(Collected data entries)
== Segment start ==

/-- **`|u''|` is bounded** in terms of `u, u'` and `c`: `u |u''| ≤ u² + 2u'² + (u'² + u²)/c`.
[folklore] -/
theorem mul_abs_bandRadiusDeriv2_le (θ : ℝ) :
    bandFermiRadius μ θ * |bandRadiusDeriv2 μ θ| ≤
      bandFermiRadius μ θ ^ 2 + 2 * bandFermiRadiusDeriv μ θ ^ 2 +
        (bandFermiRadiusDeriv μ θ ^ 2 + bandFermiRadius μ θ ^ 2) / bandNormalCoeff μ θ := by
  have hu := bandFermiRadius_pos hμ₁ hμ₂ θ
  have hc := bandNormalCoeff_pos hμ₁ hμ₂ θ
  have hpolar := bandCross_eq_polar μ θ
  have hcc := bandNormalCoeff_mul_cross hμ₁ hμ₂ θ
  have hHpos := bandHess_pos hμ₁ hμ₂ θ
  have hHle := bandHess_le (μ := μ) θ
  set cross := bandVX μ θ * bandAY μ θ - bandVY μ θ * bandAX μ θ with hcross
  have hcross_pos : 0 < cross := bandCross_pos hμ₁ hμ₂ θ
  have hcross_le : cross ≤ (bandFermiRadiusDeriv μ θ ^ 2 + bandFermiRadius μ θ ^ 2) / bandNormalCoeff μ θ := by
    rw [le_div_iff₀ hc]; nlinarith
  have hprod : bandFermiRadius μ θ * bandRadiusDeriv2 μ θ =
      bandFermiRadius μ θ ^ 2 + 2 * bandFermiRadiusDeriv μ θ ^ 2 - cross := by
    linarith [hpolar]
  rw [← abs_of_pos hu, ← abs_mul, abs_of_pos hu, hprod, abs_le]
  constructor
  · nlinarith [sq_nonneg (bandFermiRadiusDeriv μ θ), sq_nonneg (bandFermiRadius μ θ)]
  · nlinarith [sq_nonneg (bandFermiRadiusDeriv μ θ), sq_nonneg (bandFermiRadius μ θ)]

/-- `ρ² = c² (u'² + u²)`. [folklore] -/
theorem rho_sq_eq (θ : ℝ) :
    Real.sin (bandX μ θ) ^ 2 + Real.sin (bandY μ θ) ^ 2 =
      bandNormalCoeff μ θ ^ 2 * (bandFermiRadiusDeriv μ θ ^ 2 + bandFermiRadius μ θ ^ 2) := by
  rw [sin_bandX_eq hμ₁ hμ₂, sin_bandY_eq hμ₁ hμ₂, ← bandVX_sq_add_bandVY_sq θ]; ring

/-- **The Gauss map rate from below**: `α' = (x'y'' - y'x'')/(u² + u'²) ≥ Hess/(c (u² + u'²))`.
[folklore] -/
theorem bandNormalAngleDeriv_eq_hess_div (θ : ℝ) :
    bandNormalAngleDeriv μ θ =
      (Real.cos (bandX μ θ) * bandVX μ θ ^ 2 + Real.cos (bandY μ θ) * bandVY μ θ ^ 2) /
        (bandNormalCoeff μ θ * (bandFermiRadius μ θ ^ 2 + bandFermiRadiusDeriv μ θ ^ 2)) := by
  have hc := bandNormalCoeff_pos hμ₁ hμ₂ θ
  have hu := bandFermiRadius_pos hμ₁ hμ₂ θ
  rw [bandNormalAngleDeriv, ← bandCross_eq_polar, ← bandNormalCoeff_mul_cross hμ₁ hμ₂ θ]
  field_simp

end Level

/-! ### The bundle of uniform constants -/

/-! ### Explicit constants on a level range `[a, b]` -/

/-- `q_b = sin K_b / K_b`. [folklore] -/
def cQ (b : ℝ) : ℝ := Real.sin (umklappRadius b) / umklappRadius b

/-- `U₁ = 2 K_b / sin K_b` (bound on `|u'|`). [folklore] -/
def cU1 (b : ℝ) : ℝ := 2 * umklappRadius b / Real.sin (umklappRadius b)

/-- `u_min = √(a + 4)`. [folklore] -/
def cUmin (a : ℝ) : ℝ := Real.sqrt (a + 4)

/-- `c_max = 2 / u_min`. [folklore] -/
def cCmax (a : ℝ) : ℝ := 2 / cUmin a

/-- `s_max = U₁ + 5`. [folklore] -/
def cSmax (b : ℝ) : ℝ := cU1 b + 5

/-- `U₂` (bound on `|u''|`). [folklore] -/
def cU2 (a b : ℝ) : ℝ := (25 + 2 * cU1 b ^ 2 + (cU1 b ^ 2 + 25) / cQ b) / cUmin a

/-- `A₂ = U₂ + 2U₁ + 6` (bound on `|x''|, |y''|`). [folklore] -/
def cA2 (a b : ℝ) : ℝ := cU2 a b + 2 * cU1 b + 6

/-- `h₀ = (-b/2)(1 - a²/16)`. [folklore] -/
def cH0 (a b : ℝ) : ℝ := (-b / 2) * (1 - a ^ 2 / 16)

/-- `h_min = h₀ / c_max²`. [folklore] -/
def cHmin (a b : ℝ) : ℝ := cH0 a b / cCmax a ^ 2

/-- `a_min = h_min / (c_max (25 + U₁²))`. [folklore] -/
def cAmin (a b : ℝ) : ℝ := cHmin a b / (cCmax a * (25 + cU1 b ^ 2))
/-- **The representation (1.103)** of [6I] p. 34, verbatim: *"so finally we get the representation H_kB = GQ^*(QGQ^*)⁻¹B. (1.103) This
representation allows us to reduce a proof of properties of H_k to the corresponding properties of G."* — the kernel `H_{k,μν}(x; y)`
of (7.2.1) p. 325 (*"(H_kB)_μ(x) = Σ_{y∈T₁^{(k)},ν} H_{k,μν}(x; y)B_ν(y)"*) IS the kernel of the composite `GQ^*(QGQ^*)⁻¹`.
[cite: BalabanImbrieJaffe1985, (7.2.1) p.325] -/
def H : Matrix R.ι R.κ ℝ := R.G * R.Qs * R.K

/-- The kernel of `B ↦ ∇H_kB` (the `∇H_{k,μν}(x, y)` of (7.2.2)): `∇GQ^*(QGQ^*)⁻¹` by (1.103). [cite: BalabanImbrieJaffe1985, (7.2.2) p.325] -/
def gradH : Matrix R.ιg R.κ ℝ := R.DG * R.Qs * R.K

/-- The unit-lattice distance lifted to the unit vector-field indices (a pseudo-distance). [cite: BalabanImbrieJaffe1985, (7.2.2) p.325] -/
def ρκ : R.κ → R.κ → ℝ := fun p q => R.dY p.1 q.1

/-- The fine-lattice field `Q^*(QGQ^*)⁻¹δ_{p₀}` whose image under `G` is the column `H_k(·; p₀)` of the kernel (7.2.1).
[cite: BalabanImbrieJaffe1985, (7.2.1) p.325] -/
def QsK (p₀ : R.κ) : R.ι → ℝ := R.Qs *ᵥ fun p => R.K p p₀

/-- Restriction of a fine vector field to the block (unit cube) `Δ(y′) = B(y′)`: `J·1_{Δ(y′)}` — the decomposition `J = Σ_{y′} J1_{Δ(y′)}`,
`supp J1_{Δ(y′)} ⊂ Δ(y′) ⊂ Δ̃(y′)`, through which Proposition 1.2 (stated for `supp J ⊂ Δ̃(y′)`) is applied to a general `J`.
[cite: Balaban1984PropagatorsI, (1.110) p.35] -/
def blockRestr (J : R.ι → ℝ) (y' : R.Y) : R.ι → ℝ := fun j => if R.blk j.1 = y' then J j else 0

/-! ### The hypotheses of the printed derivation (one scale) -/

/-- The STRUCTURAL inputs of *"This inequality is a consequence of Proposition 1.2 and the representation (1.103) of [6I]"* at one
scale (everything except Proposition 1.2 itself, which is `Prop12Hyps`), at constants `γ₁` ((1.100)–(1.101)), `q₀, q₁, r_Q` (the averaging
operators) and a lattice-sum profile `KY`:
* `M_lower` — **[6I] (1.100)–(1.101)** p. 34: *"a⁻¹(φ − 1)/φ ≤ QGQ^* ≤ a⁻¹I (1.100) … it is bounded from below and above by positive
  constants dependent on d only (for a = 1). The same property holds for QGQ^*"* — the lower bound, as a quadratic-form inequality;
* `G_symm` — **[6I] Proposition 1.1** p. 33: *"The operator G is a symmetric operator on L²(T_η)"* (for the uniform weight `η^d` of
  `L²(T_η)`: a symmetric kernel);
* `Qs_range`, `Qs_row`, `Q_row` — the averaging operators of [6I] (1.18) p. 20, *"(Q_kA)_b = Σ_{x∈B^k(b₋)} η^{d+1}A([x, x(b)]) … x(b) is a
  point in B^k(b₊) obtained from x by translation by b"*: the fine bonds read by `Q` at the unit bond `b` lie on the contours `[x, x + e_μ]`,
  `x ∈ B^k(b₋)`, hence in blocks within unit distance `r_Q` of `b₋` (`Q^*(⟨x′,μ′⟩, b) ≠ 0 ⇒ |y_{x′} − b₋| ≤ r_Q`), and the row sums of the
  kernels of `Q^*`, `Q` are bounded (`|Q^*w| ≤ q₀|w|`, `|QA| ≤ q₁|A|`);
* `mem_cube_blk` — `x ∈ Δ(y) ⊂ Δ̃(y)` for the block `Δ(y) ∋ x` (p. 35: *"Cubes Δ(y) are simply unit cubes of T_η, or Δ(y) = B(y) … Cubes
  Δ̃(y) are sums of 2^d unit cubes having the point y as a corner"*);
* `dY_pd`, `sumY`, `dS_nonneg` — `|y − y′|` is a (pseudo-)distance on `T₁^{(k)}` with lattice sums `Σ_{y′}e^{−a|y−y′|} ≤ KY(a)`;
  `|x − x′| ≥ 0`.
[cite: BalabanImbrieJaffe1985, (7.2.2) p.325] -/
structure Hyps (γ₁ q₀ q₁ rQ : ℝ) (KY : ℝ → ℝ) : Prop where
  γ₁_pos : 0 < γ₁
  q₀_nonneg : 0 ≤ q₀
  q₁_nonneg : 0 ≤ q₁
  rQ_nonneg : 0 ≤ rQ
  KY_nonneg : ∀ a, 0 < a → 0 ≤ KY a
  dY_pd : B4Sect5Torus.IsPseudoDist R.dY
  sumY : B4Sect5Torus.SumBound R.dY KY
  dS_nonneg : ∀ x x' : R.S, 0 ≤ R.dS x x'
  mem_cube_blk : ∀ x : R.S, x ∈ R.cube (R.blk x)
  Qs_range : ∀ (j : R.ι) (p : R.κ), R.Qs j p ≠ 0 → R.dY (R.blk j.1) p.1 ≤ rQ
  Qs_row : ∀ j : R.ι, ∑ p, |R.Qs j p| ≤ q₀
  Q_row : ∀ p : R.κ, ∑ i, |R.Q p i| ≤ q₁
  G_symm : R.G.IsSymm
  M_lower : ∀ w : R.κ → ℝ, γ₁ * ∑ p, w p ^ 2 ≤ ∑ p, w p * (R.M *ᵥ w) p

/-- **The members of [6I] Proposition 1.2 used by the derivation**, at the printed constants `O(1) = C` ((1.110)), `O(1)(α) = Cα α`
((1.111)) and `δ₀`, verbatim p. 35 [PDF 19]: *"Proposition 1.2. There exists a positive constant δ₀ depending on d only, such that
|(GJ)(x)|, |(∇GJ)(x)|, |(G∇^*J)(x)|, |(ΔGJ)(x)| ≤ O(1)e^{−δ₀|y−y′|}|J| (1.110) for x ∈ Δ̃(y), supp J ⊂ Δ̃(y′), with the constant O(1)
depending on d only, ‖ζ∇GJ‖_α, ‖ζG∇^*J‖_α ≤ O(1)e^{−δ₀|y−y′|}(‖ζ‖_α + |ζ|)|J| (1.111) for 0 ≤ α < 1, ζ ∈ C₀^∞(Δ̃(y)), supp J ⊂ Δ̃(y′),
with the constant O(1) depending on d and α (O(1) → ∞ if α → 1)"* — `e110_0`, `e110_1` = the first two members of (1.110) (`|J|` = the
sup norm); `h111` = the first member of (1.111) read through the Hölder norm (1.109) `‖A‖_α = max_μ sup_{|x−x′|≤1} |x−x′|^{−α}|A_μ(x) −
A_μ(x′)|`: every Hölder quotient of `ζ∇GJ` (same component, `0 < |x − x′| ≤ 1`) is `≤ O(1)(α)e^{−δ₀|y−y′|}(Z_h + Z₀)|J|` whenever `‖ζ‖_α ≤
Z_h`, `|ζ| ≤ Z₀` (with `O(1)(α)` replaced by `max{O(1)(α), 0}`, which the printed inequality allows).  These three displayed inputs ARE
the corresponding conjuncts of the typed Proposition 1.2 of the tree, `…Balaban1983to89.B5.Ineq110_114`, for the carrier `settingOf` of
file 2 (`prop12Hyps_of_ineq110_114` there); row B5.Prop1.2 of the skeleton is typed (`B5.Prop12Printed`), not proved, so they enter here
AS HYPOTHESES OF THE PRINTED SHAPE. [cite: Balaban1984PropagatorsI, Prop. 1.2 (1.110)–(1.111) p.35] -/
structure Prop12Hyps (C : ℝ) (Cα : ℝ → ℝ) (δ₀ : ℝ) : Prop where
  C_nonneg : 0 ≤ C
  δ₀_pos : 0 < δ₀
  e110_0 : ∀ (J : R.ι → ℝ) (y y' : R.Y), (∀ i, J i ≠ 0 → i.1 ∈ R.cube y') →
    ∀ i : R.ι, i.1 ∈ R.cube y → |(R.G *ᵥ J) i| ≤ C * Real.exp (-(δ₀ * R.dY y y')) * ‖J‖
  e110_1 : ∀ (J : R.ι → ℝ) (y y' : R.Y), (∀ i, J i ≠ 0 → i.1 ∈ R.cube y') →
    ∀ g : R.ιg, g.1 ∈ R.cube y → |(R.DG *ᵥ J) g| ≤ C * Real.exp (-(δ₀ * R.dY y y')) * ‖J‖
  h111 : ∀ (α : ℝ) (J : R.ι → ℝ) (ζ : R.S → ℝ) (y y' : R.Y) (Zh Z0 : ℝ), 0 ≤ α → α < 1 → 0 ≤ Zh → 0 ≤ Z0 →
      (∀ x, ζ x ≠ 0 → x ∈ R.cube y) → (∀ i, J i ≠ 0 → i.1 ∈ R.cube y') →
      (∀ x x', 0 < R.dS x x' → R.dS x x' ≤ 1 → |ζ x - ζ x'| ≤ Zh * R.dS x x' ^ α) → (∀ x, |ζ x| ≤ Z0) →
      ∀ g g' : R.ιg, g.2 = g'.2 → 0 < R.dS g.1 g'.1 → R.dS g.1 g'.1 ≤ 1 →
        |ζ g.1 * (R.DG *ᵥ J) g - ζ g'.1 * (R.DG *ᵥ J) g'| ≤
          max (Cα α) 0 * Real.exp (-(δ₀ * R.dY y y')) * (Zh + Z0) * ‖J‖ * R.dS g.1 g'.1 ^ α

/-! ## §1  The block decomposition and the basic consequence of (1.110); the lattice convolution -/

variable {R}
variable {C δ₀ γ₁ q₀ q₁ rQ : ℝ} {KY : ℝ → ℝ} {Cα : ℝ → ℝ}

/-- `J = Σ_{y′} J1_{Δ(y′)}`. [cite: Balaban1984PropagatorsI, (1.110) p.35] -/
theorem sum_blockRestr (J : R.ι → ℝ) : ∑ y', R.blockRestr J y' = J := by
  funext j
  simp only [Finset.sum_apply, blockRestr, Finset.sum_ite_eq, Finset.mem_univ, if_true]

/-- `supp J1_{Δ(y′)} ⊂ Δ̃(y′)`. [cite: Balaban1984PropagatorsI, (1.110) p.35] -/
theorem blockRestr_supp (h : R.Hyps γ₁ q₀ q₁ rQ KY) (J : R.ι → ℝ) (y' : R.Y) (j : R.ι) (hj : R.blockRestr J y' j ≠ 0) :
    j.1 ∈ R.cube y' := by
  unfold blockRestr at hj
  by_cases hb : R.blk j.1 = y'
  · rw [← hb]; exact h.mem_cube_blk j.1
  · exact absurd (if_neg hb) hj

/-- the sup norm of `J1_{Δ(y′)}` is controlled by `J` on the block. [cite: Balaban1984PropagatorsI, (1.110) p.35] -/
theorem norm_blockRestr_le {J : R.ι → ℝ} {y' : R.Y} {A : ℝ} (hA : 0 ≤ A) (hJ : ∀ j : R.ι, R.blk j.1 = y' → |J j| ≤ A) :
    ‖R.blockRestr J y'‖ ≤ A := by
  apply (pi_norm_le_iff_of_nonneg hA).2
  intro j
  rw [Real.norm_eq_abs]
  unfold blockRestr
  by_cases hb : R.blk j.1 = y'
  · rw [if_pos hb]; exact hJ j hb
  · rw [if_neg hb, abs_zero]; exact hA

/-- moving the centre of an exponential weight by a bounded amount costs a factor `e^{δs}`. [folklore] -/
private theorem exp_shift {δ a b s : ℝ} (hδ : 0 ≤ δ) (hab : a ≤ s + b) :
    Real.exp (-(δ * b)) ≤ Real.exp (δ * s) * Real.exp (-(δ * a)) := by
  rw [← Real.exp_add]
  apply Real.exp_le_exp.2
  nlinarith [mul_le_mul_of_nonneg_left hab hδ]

== Segment end ==

- About this task
Write the opening line of the data above and every line after it, exactly, stopping once you have written the line with "have hcross_le : cross".

- Answer below
/-- **`|u''|` is bounded** in terms of `u, u'` and `c`: `u |u''| ≤ u² + 2u'² + (u'² + u²)/c`.
[folklore] -/
theorem mul_abs_bandRadiusDeriv2_le (θ : ℝ) :
    bandFermiRadius μ θ * |bandRadiusDeriv2 μ θ| ≤
      bandFermiRadius μ θ ^ 2 + 2 * bandFermiRadiusDeriv μ θ ^ 2 +
        (bandFermiRadiusDeriv μ θ ^ 2 + bandFermiRadius μ θ ^ 2) / bandNormalCoeff μ θ := by
  have hu := bandFermiRadius_pos hμ₁ hμ₂ θ
  have hc := bandNormalCoeff_pos hμ₁ hμ₂ θ
  have hpolar := bandCross_eq_polar μ θ
  have hcc := bandNormalCoeff_mul_cross hμ₁ hμ₂ θ
  have hHpos := bandHess_pos hμ₁ hμ₂ θ
  have hHle := bandHess_le (μ := μ) θ
  set cross := bandVX μ θ * bandAY μ θ - bandVY μ θ * bandAX μ θ with hcross
  have hcross_pos : 0 < cross := bandCross_pos hμ₁ hμ₂ θ
  have hcross_le : cross ≤ (bandFermiRadiusDeriv μ θ ^ 2 + bandFermiRadius μ θ ^ 2) / bandNormalCoeff μ θ := by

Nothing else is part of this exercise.